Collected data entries
§ §

import Mathlib
import Summits.RiemannHypothesis.RiemannHypothesis.Theorems.WeilFarCoercivityFloor
import HarnessLib

/-!
# The Robin form of the PNT kernel is nonnegative off the ground state

Helper file (`--supports stmt-RiemannHypothesis-0098`, lead-track anchor: Weil-positivity window ladder, format-C far bound),
RH-free, pure real analysis.  Seat rh-explicit-weil-1 gen9 (memo `run/shared/lean/pub/rh-explicit/rh-explicit-weil-1/FORMAT-K3.md` §10.16).
The PNT kernel `K(x,y) = e^{|x−y|/2}` on `L²[−a, a]` (whose top eigenvalue `L(a) = pntFloor a` centres the floor law C-XIII) is the
inverse of `D = d²/dx² − ¼` with the Robin conditions `u'(±a) = ±u(±a)/2`, so `⟨Kh, h⟩ = −Q(Kh)` with the ROBIN FORM
`Q(u) = ∫_{−a}^{a} u'² + ¼∫_{−a}^{a} u² − ½(u(a)² + u(−a)²)`.  This file proves the form inequality behind "`K` has exactly ONE
positive direction": for `κ > 0` with the eigen-condition `κ·sinh(κa) = cosh(κa)/2` (i.e. `κ = pntKappa a`),

* `endpoint_sq_le_of_zero` — `v(0) = 0 ⇒ v(a)² ≤ ∫₀ᵃ (2v'² + v²/2)` (AM–GM with the sharp constant);
* `endpoint_sq_le_of_orth` — `∫₀ᵃ v·cosh(κ·) = 0 ⇒ v(a)² ≤ ∫₀ᵃ v'²` (write `v(a) = ∫₀ᵃ v'·W`, `W = sinh(κ·)/sinh(κa)`, and
  `∫₀ᵃ W² = 1 − a/(2 sinh²(κa)) ≤ 1` by the eigen-condition);
* ★ `robinForm_nonneg_of_orth` — for `u ∈ C¹` with `∫_{−a}^{a} u(x)cosh(κx) dx = 0`:
  `½(u(a)² + u(−a)²) ≤ ∫_{−a}^{a} u'² + ¼∫_{−a}^{a} u²` (parity split: even part ⊥ cosh, odd part vanishes at 0).

Consequence (next file): `⟨Kh, h⟩ ≤ L(a)·⟨h, φ⟩²/‖φ‖²`, `φ = cosh(κ·)`, for the PNT kernel — the prime-shift operator's main term has
no other positive direction, so the upper clause of C-XIII is a statement about `T − K` alone.  Standard axioms only.
-/

set_option linter.dupNamespace false
set_option autoImplicit false

noncomputable section

open MeasureTheory Set intervalIntegral

namespace Summit.RiemannHypothesis.RiemannHypothesis.Theorems.WeilFormatC

namespace PNTKernel

variable {a κ : ℝ}

/-! ## §1 Two endpoint inequalities on `[0, a]` -/

/-- A Cauchy–Schwarz inequality for interval integrals of continuous functions: `(∫₀ᵃ f g)² ≤ (∫₀ᵃ f²)(∫₀ᵃ g²)` (`0 ≤ a`). -/
theorem sq_integral_mul_le (ha : 0 ≤ a) {f g : ℝ → ℝ} (hf : Continuous f) (hg : Continuous g) :
    (∫ x in (0:ℝ)..a, f x * g x) ^ 2 ≤ (∫ x in (0:ℝ)..a, f x ^ 2) * ∫ x in (0:ℝ)..a, g x ^ 2 := by
  set A := ∫ x in (0:ℝ)..a, f x ^ 2 with hA
  set B := ∫ x in (0:ℝ)..a, f x * g x with hB
  set C := ∫ x in (0:ℝ)..a, g x ^ 2 with hC
  -- 0 ≤ ∫ (t f − g)² = t²A − 2tB + C for every t
  have hq : ∀ t : ℝ, 0 ≤ t ^ 2 * A - 2 * t * B + C := by
    intro t
    have h0 : 0 ≤ ∫ x in (0:ℝ)..a, (t * f x - g x) ^ 2 :=
      intervalIntegral.integral_nonneg ha fun x _ ↦ sq_nonneg _
    have h1 : ∫ x in (0:ℝ)..a, (t * f x - g x) ^ 2 = t ^ 2 * A - 2 * t * B + C := by
      have e : ∀ x, (t * f x - g x) ^ 2 = t ^ 2 * f x ^ 2 - 2 * t * (f x * g x) + g x ^ 2 := fun x ↦ by ring
      simp_rw [e]
      have i1 : IntervalIntegrable (fun x ↦ t ^ 2 * f x ^ 2) volume 0 a := (by fun_prop : Continuous _).intervalIntegrable _ _
      have i2 : IntervalIntegrable (fun x ↦ 2 * t * (f x * g x)) volume 0 a := (by fun_prop : Continuous _).intervalIntegrable _ _
      have i3 : IntervalIntegrable (fun x ↦ g x ^ 2) volume 0 a := (by fun_prop : Continuous _).intervalIntegrable _ _
      rw [intervalIntegral.integral_add (i1.sub i2) i3, intervalIntegral.integral_sub i1 i2,
        intervalIntegral.integral_const_mul, intervalIntegral.integral_const_mul]
    linarith
  have hA0 : 0 ≤ A := intervalIntegral.integral_nonneg ha fun x _ ↦ sq_nonneg _
  have hC0 : 0 ≤ C := intervalIntegral.integral_nonneg ha fun x _ ↦ sq_nonneg _
  rcases eq_or_lt_of_le hA0 with hA0' | hApos
  · -- A = 0: then B = 0 (take t large)
    rw [← hA0'] at hq ⊢
    have hB0 : B = 0 := by
      by_contra hB
      have h1 := hq ((C + 1) / (2 * B))
      have h2 : 2 * ((C + 1) / (2 * B)) * B = C + 1 := by field_simp
      rw [mul_zero, zero_sub, h2] at h1
      linarith
    rw [hB0]; simp
  · have h := hq (B / A)
    have h2 : (B / A) ^ 2 * A - 2 * (B / A) * B + C = (A * C - B ^ 2) / A := by field_simp; ring
    rw [h2] at h
    have := (div_nonneg_iff.1 h)
    rcases this with ⟨h3, -⟩ | ⟨-, h4⟩
    · linarith
    · linarith [lt_irrefl (0:ℝ), hApos]

/-- **Odd-type endpoint bound**: if `v(0) = 0` then `v(a)² ≤ ∫₀ᵃ (2v'² + v²/2)` (`v ∈ C¹`, `a ≥ 0`). -/
theorem endpoint_sq_le_of_zero (ha : 0 ≤ a) {v v' : ℝ → ℝ} (hv : ∀ x, HasDerivAt v (v' x) x) (hv' : Continuous v')
    (h0 : v 0 = 0) :
    v a ^ 2 ≤ ∫ x in (0:ℝ)..a, (2 * v' x ^ 2 + v x ^ 2 / 2) := by
  have hvc : Continuous v := continuous_iff_continuousAt.2 fun x ↦ (hv x).continuousAt
  have hsq : ∀ x, HasDerivAt (fun x ↦ v x ^ 2) (2 * v x * v' x) x := fun x ↦
    ((hv x).fun_pow 2).congr_deriv (by norm_num)
  have hftc : ∫ x in (0:ℝ)..a, 2 * v x * v' x = v a ^ 2 - v 0 ^ 2 :=
    integral_eq_sub_of_hasDerivAt (fun x _ ↦ hsq x) ((by fun_prop : Continuous fun x ↦ 2 * v x * v' x).intervalIntegrable _ _)
  rw [h0] at hftc
  have hmono : ∫ x in (0:ℝ)..a, 2 * v x * v' x ≤ ∫ x in (0:ℝ)..a, (2 * v' x ^ 2 + v x ^ 2 / 2) :=
    intervalIntegral.integral_mono_on ha ((by fun_prop : Continuous fun x ↦ 2 * v x * v' x).intervalIntegrable _ _)
      ((by fun_prop : Continuous fun x ↦ 2 * v' x ^ 2 + v x ^ 2 / 2).intervalIntegrable _ _)
      fun x _ ↦ by nlinarith [sq_nonneg (2 * v' x - v x)]
  nlinarith

/-- `∫₀ᵃ sinh²(κt) dt = sinh(κa)cosh(κa)/(2κ) − a/2` (`κ ≠ 0`). -/
theorem integral_sinh_sq (hκ : κ ≠ 0) (a : ℝ) :
    ∫ t in (0:ℝ)..a, Real.sinh (κ * t) ^ 2 = Real.sinh (κ * a) * Real.cosh (κ * a) / (2 * κ) - a / 2 := by
  have hderiv : ∀ t ∈ uIcc (0:ℝ) a,
      HasDerivAt (fun t ↦ Real.sinh (κ * t) * Real.cosh (κ * t) / (2 * κ) - t / 2) (Real.sinh (κ * t) ^ 2) t := by
    intro t _
    have hk : HasDerivAt (fun t ↦ κ * t) κ t := by simpa using (hasDerivAt_id t).const_mul κ
    have hs := hk.sinh
    have hc := hk.cosh
    have h1 := ((hs.mul hc).div_const (2 * κ)).sub ((hasDerivAt_id t).div_const 2)
    refine h1.congr_deriv ?_
    have hch := Real.cosh_sq (κ * t)
    have key : Real.cosh (κ * t) * κ * Real.cosh (κ * t) + Real.sinh (κ * t) * (Real.sinh (κ * t) * κ)
        = κ * (1 + 2 * Real.sinh (κ * t) ^ 2) := by
      linear_combination κ * hch
    rw [key]
    field_simp
    ring
  rw [integral_eq_sub_of_hasDerivAt hderiv ((by fun_prop : Continuous fun t ↦ Real.sinh (κ * t) ^ 2).intervalIntegrable _ _)]
  simp

/-- **Even-type endpoint bound**: if `κ > 0`, `κ·sinh(κa) = cosh(κa)/2` and `∫₀ᵃ v·cosh(κ·) = 0`, then `v(a)² ≤ ∫₀ᵃ v'²`
(`v ∈ C¹`, `a > 0`). -/
theorem endpoint_sq_le_of_orth (ha : 0 < a) (hκ : 0 < κ) (heig : κ * Real.sinh (κ * a) = Real.cosh (κ * a) / 2)
    {v v' : ℝ → ℝ} (hv : ∀ x, HasDerivAt v (v' x) x) (hv' : Continuous v')
    (horth : ∫ x in (0:ℝ)..a, v x * Real.cosh (κ * x) = 0) :
    v a ^ 2 ≤ ∫ x in (0:ℝ)..a, v' x ^ 2 := by
  have hvc : Continuous v := continuous_iff_continuousAt.2 fun x ↦ (hv x).continuousAt
  set S := Real.sinh (κ * a) with hS
  have hSpos : 0 < S := Real.sinh_pos_iff.2 (mul_pos hκ ha)
  set W : ℝ → ℝ := fun t ↦ Real.sinh (κ * t) / S with hW
  -- (v W)' = v' W + v · κ cosh(κ t)/S, and ∫₀ᵃ (vW)' = v(a)
  have hWd : ∀ t, HasDerivAt W (κ * Real.cosh (κ * t) / S) t := by
    intro t
    have hk : HasDerivAt (fun t ↦ κ * t) κ t := by simpa using (hasDerivAt_id t).const_mul κ
    have := hk.sinh.div_const S
    simpa [hW, mul_comm] using this
  have hprod : ∀ t, HasDerivAt (fun t ↦ v t * W t) (v' t * W t + v t * (κ * Real.cosh (κ * t) / S)) t :=
    fun t ↦ (hv t).mul (hWd t)
  have hWc : Continuous W := by simp only [hW]; fun_prop
  have hftc : ∫ t in (0:ℝ)..a, (v' t * W t + v t * (κ * Real.cosh (κ * t) / S)) = v a * W a - v 0 * W 0 :=
    integral_eq_sub_of_hasDerivAt (fun t _ ↦ hprod t)
      ((by fun_prop : Continuous fun t ↦ v' t * W t + v t * (κ * Real.cosh (κ * t) / S)).intervalIntegrable _ _)
  have hWa : W a = 1 := by simp only [hW]; rw [hS]; field_simp
  have hW0 : W 0 = 0 := by simp [hW]
  rw [hWa, hW0, mul_one, mul_zero, sub_zero] at hftc
  have hsplit : ∫ t in (0:ℝ)..a, (v' t * W t + v t * (κ * Real.cosh (κ * t) / S))
      = (∫ t in (0:ℝ)..a, v' t * W t) + (κ / S) * ∫ t in (0:ℝ)..a, v t * Real.cosh (κ * t) := by
    rw [intervalIntegral.integral_add ((by fun_prop : Continuous fun t ↦ v' t * W t).intervalIntegrable _ _)
      ((by fun_prop : Continuous fun t ↦ v t * (κ * Real.cosh (κ * t) / S)).intervalIntegrable _ _),
      ← intervalIntegral.integral_const_mul]
    congr 1
    refine integral_congr fun t _ ↦ ?_
    ring
  rw [hsplit, horth, mul_zero, add_zero] at hftc
  -- Cauchy–Schwarz and ∫ W² ≤ 1
  have hcs := sq_integral_mul_le ha.le hv' hWc
  rw [hftc] at hcs
  have hW2 : ∫ t in (0:ℝ)..a, W t ^ 2 ≤ 1 := by
    have h1 : ∫ t in (0:ℝ)..a, W t ^ 2 = (∫ t in (0:ℝ)..a, Real.sinh (κ * t) ^ 2) / S ^ 2 := by
      rw [← intervalIntegral.integral_div]
      refine integral_congr fun t _ ↦ ?_
      simp only [hW]; ring
    rw [h1, integral_sinh_sq hκ.ne' a, div_le_one (by positivity)]
    -- sinh·cosh/(2κ) − a/2 ≤ sinh², using cosh = 2κ sinh
    have hc : Real.cosh (κ * a) = 2 * κ * S := by rw [hS]; linarith
    rw [hc]
    have : S * (2 * κ * S) / (2 * κ) = S ^ 2 := by field_simp
    rw [this]
    linarith
  have hpos : 0 ≤ ∫ t in (0:ℝ)..a, v' t ^ 2 := intervalIntegral.integral_nonneg ha.le fun t _ ↦ sq_nonneg _
  nlinarith

/-! ## §2 The Robin form on `[−a, a]` -/

/-- **The Robin form of the PNT kernel is nonnegative off the ground state**: for `a > 0`, `κ > 0` with
`κ·sinh(κa) = cosh(κa)/2`, and `u ∈ C¹` with `∫_{−a}^{a} u(x)·cosh(κx) dx = 0`,
`½(u(a)² + u(−a)²) ≤ ∫_{−a}^{a} u'² + ¼∫_{−a}^{a} u²`. -/
theorem robinForm_nonneg_of_orth (ha : 0 < a) (hκ : 0 < κ) (heig : κ * Real.sinh (κ * a) = Real.cosh (κ * a) / 2)
    {u u' : ℝ → ℝ} (hu : ∀ x, HasDerivAt u (u' x) x) (hu' : Continuous u')
    (horth : ∫ x in (-a)..a, u x * Real.cosh (κ * x) = 0) :
    (u a ^ 2 + u (-a) ^ 2) / 2 ≤ (∫ x in (-a)..a, u' x ^ 2) + (1 / 4) * ∫ x in (-a)..a, u x ^ 2 := by
  have huc : Continuous u := continuous_iff_continuousAt.2 fun x ↦ (hu x).continuousAt
  -- derivative of the reflection
  have hneg : ∀ x, HasDerivAt (fun x ↦ u (-x)) (-u' (-x)) x := by
    intro x
    have h := (hu (-x)).comp x (hasDerivAt_neg x)
    change HasDerivAt (fun x ↦ u (-x)) _ x at h
    convert h using 1
    ring
  -- even and odd parts and their derivatives
  have hue_d : ∀ x, HasDerivAt (fun x ↦ (u x + u (-x)) / 2) ((u' x - u' (-x)) / 2) x := fun x ↦
    (((hu x).fun_add (hneg x)).div_const 2).congr_deriv (by ring)
  have huo_d : ∀ x, HasDerivAt (fun x ↦ (u x - u (-x)) / 2) ((u' x + u' (-x)) / 2) x := fun x ↦
    (((hu x).fun_sub (hneg x)).div_const 2).congr_deriv (by ring)
  have hue'c : Continuous fun x ↦ (u' x - u' (-x)) / 2 := by fun_prop
  have huo'c : Continuous fun x ↦ (u' x + u' (-x)) / 2 := by fun_prop
  -- folding integrals over [−a, a] onto [0, a]
  have fold : ∀ g : ℝ → ℝ, Continuous g → ∫ x in (-a)..a, g x = ∫ x in (0:ℝ)..a, (g x + g (-x)) := by
    intro g hg
    have hi : ∀ s t : ℝ, IntervalIntegrable g volume s t := fun s t ↦ hg.intervalIntegrable s t
    rw [← integral_add_adjacent_intervals (hi (-a) 0) (hi 0 a),
      intervalIntegral.integral_add (hi 0 a) ((show Continuous fun x ↦ g (-x) by fun_prop).intervalIntegrable 0 a),
      intervalIntegral.integral_comp_neg, neg_zero]
    ring
  -- orthogonality of the even part on [0, a]
  have horth' : ∫ x in (0:ℝ)..a, (u x + u (-x)) / 2 * Real.cosh (κ * x) = 0 := by
    have h1 := fold (fun x ↦ u x * Real.cosh (κ * x)) (by fun_prop)
    rw [horth] at h1
    have h2 : ∫ x in (0:ℝ)..a, (u x * Real.cosh (κ * x) + u (-x) * Real.cosh (κ * -x))
        = 2 * ∫ x in (0:ℝ)..a, (u x + u (-x)) / 2 * Real.cosh (κ * x) := by
      rw [← intervalIntegral.integral_const_mul]
      refine integral_congr fun x _ ↦ ?_
      simp only [mul_neg, Real.cosh_neg]; ring
    rw [h2] at h1
    linarith
  have huo0 : (fun x ↦ (u x - u (-x)) / 2) 0 = 0 := by simp
  -- the two endpoint bounds
  have hE := endpoint_sq_le_of_orth ha hκ heig hue_d hue'c horth'
  have hO := endpoint_sq_le_of_zero ha.le huo_d huo'c huo0
  -- express everything through u
  have h1 : ∫ x in (-a)..a, u' x ^ 2
      = 2 * (∫ x in (0:ℝ)..a, ((u' x - u' (-x)) / 2) ^ 2) + 2 * ∫ x in (0:ℝ)..a, ((u' x + u' (-x)) / 2) ^ 2 := by
    rw [fold (fun x ↦ u' x ^ 2) (by fun_prop), ← intervalIntegral.integral_const_mul, ← intervalIntegral.integral_const_mul,
      ← intervalIntegral.integral_add ((by fun_prop : Continuous fun x ↦ 2 * ((u' x - u' (-x)) / 2) ^ 2).intervalIntegrable _ _)
        ((by fun_prop : Continuous fun x ↦ 2 * ((u' x + u' (-x)) / 2) ^ 2).intervalIntegrable _ _)]
    refine integral_congr fun x _ ↦ ?_
    ring
  have h2 : ∫ x in (-a)..a, u x ^ 2
      = 2 * (∫ x in (0:ℝ)..a, ((u x + u (-x)) / 2) ^ 2) + 2 * ∫ x in (0:ℝ)..a, ((u x - u (-x)) / 2) ^ 2 := by
    rw [fold (fun x ↦ u x ^ 2) (by fun_prop), ← intervalIntegral.integral_const_mul, ← intervalIntegral.integral_const_mul,
      ← intervalIntegral.integral_add ((by fun_prop : Continuous fun x ↦ 2 * ((u x + u (-x)) / 2) ^ 2).intervalIntegrable _ _)
        ((by fun_prop : Continuous fun x ↦ 2 * ((u x - u (-x)) / 2) ^ 2).intervalIntegrable _ _)]
    refine integral_congr fun x _ ↦ ?_
    ring
  have h3 : u a ^ 2 + u (-a) ^ 2 = 2 * ((u a + u (-a)) / 2) ^ 2 + 2 * ((u a - u (-a)) / 2) ^ 2 := by ring
  have hO' : ∫ x in (0:ℝ)..a, (2 * ((u' x + u' (-x)) / 2) ^ 2 + ((u x - u (-x)) / 2) ^ 2 / 2)
      = 2 * (∫ x in (0:ℝ)..a, ((u' x + u' (-x)) / 2) ^ 2) + (1 / 2) * ∫ x in (0:ℝ)..a, ((u x - u (-x)) / 2) ^ 2 := by
    rw [← intervalIntegral.integral_const_mul, ← intervalIntegral.integral_const_mul,
      ← intervalIntegral.integral_add ((by fun_prop : Continuous fun x ↦ 2 * ((u' x + u' (-x)) / 2) ^ 2).intervalIntegrable _ _)
        ((by fun_prop : Continuous fun x ↦ 1 / 2 * ((u x - u (-x)) / 2) ^ 2).intervalIntegrable _ _)]
    refine integral_congr fun x _ ↦ ?_
    ring
  rw [hO'] at hO
  have hue0 : 0 ≤ ∫ x in (0:ℝ)..a, ((u' x - u' (-x)) / 2) ^ 2 :=
    intervalIntegral.integral_nonneg ha.le fun x _ ↦ sq_nonneg _
  have hue2 : 0 ≤ ∫ x in (0:ℝ)..a, ((u x + u (-x)) / 2) ^ 2 :=
    intervalIntegral.integral_nonneg ha.le fun x _ ↦ sq_nonneg _
  rw [h1, h2, h3]
  nlinarith

end PNTKernel

end Summit.RiemannHypothesis.RiemannHypothesis.Theorems.WeilFormatC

§ §

• **PROBLEM**
Write out every line in the data that holds the string "hderiv".

• **WRITTEN ANSWER**
  have hderiv : ∀ t ∈ uIcc (0:ℝ) a,
  rw [integral_eq_sub_of_hasDerivAt hderiv ((by fun_prop : Continuous fun t ↦ Real.sinh (κ * t) ^ 2).intervalIntegrable _ _)]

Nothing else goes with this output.